__Problem to work on__: Transcribe exactly each line of the entries, from the opening line to the line with "linearised response on", with both of those lines included.

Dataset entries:

[Start of Attachment]

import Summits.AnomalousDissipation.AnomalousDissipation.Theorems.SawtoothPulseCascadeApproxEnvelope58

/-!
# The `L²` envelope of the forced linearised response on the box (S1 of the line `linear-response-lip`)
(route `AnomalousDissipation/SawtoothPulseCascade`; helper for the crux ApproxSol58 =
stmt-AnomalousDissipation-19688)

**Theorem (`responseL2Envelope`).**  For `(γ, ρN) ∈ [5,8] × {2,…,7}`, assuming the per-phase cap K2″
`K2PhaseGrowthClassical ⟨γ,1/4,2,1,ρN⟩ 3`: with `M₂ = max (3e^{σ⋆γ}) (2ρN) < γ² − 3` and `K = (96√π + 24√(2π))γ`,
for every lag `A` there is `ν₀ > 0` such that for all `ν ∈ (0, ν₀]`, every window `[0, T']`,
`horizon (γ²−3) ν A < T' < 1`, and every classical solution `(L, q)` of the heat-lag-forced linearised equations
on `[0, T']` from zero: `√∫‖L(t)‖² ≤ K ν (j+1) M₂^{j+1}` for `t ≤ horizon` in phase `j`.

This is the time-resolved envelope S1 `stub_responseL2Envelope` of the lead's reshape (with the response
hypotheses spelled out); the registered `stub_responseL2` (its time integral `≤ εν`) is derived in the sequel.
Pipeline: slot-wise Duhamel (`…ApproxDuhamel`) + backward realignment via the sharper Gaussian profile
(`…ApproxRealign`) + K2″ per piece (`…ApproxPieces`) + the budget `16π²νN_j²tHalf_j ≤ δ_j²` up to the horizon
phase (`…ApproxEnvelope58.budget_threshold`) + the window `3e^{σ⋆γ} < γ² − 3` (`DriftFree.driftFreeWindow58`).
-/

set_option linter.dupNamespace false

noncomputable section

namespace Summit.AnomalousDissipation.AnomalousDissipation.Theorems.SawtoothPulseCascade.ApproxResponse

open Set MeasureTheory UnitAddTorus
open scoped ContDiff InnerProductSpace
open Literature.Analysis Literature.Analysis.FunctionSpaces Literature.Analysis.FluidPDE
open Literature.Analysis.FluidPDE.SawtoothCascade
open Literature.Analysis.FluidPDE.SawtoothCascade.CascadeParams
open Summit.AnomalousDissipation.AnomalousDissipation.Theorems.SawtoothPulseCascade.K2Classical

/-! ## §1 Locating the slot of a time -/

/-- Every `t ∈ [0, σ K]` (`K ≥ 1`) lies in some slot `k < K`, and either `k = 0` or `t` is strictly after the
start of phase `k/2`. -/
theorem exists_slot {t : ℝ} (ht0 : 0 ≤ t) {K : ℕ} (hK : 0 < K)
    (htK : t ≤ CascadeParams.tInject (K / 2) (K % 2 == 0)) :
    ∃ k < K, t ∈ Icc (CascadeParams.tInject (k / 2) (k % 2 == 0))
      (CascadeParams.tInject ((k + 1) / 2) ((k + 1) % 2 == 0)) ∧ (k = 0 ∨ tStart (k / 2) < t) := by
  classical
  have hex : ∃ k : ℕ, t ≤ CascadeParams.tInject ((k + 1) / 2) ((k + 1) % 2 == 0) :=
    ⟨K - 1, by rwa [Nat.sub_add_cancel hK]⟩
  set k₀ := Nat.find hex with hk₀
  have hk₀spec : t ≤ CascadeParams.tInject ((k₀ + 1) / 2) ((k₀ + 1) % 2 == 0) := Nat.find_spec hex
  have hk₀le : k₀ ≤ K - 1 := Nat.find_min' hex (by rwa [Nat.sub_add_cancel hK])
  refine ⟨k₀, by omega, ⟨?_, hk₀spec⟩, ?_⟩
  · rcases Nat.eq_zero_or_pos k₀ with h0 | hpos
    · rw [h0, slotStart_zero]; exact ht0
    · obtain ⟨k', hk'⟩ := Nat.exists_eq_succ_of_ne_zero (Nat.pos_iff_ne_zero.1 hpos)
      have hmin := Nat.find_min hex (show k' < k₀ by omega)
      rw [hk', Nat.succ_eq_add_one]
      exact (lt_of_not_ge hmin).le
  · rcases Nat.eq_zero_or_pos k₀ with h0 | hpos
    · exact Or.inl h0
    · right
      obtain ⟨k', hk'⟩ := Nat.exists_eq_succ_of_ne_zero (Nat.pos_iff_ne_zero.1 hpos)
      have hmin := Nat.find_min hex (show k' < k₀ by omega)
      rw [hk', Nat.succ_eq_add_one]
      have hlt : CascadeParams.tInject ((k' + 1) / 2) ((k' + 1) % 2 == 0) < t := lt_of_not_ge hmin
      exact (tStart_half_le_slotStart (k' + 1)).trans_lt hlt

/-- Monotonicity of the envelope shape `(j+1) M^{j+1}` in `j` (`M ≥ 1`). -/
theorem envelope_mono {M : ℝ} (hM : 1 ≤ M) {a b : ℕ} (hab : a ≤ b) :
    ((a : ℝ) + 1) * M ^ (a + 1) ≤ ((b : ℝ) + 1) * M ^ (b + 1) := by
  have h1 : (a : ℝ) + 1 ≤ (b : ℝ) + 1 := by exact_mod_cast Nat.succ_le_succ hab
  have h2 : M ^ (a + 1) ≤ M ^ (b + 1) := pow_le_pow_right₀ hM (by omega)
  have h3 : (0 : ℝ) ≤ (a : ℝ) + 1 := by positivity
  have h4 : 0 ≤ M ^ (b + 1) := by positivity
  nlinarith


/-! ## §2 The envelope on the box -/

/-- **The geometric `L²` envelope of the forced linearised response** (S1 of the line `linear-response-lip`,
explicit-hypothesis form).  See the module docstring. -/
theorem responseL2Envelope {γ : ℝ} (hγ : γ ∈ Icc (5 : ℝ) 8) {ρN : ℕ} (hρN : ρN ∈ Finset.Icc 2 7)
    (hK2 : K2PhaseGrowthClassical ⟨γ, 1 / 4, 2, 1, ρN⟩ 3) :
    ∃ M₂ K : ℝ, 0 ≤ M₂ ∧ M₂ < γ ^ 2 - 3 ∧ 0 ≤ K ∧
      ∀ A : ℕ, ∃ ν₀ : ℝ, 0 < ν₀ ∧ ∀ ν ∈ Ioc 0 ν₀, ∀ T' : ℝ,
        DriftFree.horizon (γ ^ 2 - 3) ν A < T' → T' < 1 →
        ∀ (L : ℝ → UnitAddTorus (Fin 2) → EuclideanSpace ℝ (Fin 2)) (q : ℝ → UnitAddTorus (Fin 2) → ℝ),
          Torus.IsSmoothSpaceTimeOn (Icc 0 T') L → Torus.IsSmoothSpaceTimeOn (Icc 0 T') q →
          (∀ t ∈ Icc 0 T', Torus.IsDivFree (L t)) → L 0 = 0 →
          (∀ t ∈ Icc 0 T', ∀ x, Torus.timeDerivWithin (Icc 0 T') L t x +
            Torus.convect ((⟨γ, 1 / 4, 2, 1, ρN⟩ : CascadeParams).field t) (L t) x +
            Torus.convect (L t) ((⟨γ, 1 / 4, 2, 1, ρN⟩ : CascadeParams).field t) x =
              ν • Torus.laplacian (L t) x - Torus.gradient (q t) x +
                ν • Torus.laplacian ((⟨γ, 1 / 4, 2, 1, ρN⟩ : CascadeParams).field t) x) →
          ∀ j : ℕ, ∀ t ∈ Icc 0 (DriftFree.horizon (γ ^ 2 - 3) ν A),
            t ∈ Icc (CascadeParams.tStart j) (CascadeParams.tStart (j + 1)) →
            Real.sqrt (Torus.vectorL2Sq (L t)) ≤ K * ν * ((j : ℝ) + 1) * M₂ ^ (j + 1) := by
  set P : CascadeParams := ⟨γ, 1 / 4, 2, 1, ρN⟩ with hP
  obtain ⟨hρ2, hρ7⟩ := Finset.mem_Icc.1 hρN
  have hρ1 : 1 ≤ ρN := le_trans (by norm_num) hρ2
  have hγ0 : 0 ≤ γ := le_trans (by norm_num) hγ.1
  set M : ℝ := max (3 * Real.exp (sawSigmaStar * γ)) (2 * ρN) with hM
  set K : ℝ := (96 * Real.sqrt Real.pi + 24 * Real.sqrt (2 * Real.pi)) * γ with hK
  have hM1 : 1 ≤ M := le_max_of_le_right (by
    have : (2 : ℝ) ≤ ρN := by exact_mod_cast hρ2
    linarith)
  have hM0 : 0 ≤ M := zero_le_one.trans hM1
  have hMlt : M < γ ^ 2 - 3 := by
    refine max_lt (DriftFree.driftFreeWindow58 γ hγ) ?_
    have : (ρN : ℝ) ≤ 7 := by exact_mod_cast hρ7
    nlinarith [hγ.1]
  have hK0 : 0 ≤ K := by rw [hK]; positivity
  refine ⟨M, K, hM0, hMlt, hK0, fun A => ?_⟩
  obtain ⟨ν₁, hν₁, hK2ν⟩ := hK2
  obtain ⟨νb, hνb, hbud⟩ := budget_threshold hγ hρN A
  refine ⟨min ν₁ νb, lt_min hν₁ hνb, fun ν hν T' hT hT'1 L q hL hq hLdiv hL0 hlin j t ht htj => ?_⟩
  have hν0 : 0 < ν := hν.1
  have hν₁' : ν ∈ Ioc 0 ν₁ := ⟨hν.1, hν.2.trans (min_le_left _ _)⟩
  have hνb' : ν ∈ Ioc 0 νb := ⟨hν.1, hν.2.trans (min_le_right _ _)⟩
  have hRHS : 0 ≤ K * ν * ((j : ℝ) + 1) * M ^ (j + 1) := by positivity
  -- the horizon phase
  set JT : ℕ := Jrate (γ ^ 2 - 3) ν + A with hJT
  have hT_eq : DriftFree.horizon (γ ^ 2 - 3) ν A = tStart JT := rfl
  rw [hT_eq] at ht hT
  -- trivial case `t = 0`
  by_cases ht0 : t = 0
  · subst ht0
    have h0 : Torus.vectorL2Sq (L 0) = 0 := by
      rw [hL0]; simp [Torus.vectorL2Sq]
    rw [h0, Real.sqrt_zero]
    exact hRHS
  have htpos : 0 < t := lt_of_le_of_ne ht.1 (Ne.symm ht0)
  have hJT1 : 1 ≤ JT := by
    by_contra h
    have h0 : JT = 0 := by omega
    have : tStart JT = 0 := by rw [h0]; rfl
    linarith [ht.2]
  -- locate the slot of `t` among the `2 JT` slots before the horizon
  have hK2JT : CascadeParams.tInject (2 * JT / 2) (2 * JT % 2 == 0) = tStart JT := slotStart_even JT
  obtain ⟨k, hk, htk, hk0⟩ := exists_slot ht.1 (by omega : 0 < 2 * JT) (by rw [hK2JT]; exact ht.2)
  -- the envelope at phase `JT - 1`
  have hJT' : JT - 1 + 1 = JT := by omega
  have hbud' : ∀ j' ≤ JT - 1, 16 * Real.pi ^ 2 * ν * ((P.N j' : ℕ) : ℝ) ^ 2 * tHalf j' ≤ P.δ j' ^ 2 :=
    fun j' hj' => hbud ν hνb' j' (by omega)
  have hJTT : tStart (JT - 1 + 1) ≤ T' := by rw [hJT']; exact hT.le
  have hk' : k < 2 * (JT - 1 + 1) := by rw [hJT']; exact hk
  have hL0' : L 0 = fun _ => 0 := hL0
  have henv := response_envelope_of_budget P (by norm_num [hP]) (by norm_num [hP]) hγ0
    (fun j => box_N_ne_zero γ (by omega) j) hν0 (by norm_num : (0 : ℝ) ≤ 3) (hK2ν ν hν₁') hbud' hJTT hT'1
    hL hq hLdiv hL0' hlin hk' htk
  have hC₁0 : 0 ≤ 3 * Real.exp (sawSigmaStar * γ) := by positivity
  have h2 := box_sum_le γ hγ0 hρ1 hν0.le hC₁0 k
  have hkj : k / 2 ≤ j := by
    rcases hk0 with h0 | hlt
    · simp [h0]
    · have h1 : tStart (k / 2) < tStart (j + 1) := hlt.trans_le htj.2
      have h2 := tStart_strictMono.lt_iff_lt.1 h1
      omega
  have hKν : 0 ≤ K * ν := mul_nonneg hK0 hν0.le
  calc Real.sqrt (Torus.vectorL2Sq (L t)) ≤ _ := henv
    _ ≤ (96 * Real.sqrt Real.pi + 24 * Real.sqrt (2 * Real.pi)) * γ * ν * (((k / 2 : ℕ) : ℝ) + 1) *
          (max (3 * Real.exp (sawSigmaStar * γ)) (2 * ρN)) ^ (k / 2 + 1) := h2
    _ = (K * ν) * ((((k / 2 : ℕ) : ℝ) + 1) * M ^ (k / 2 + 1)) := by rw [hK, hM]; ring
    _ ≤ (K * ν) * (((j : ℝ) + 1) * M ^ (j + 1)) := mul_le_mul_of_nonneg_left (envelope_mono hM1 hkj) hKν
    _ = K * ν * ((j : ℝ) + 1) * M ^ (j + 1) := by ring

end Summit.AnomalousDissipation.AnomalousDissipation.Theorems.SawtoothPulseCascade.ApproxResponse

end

[End of Attachment]

__Answer space__:
import Summits.AnomalousDissipation.AnomalousDissipation.Theorems.SawtoothPulseCascadeApproxEnvelope58

/-!
# The `L²` envelope of the forced linearised response on the box (S1 of the line `linear-response-lip`)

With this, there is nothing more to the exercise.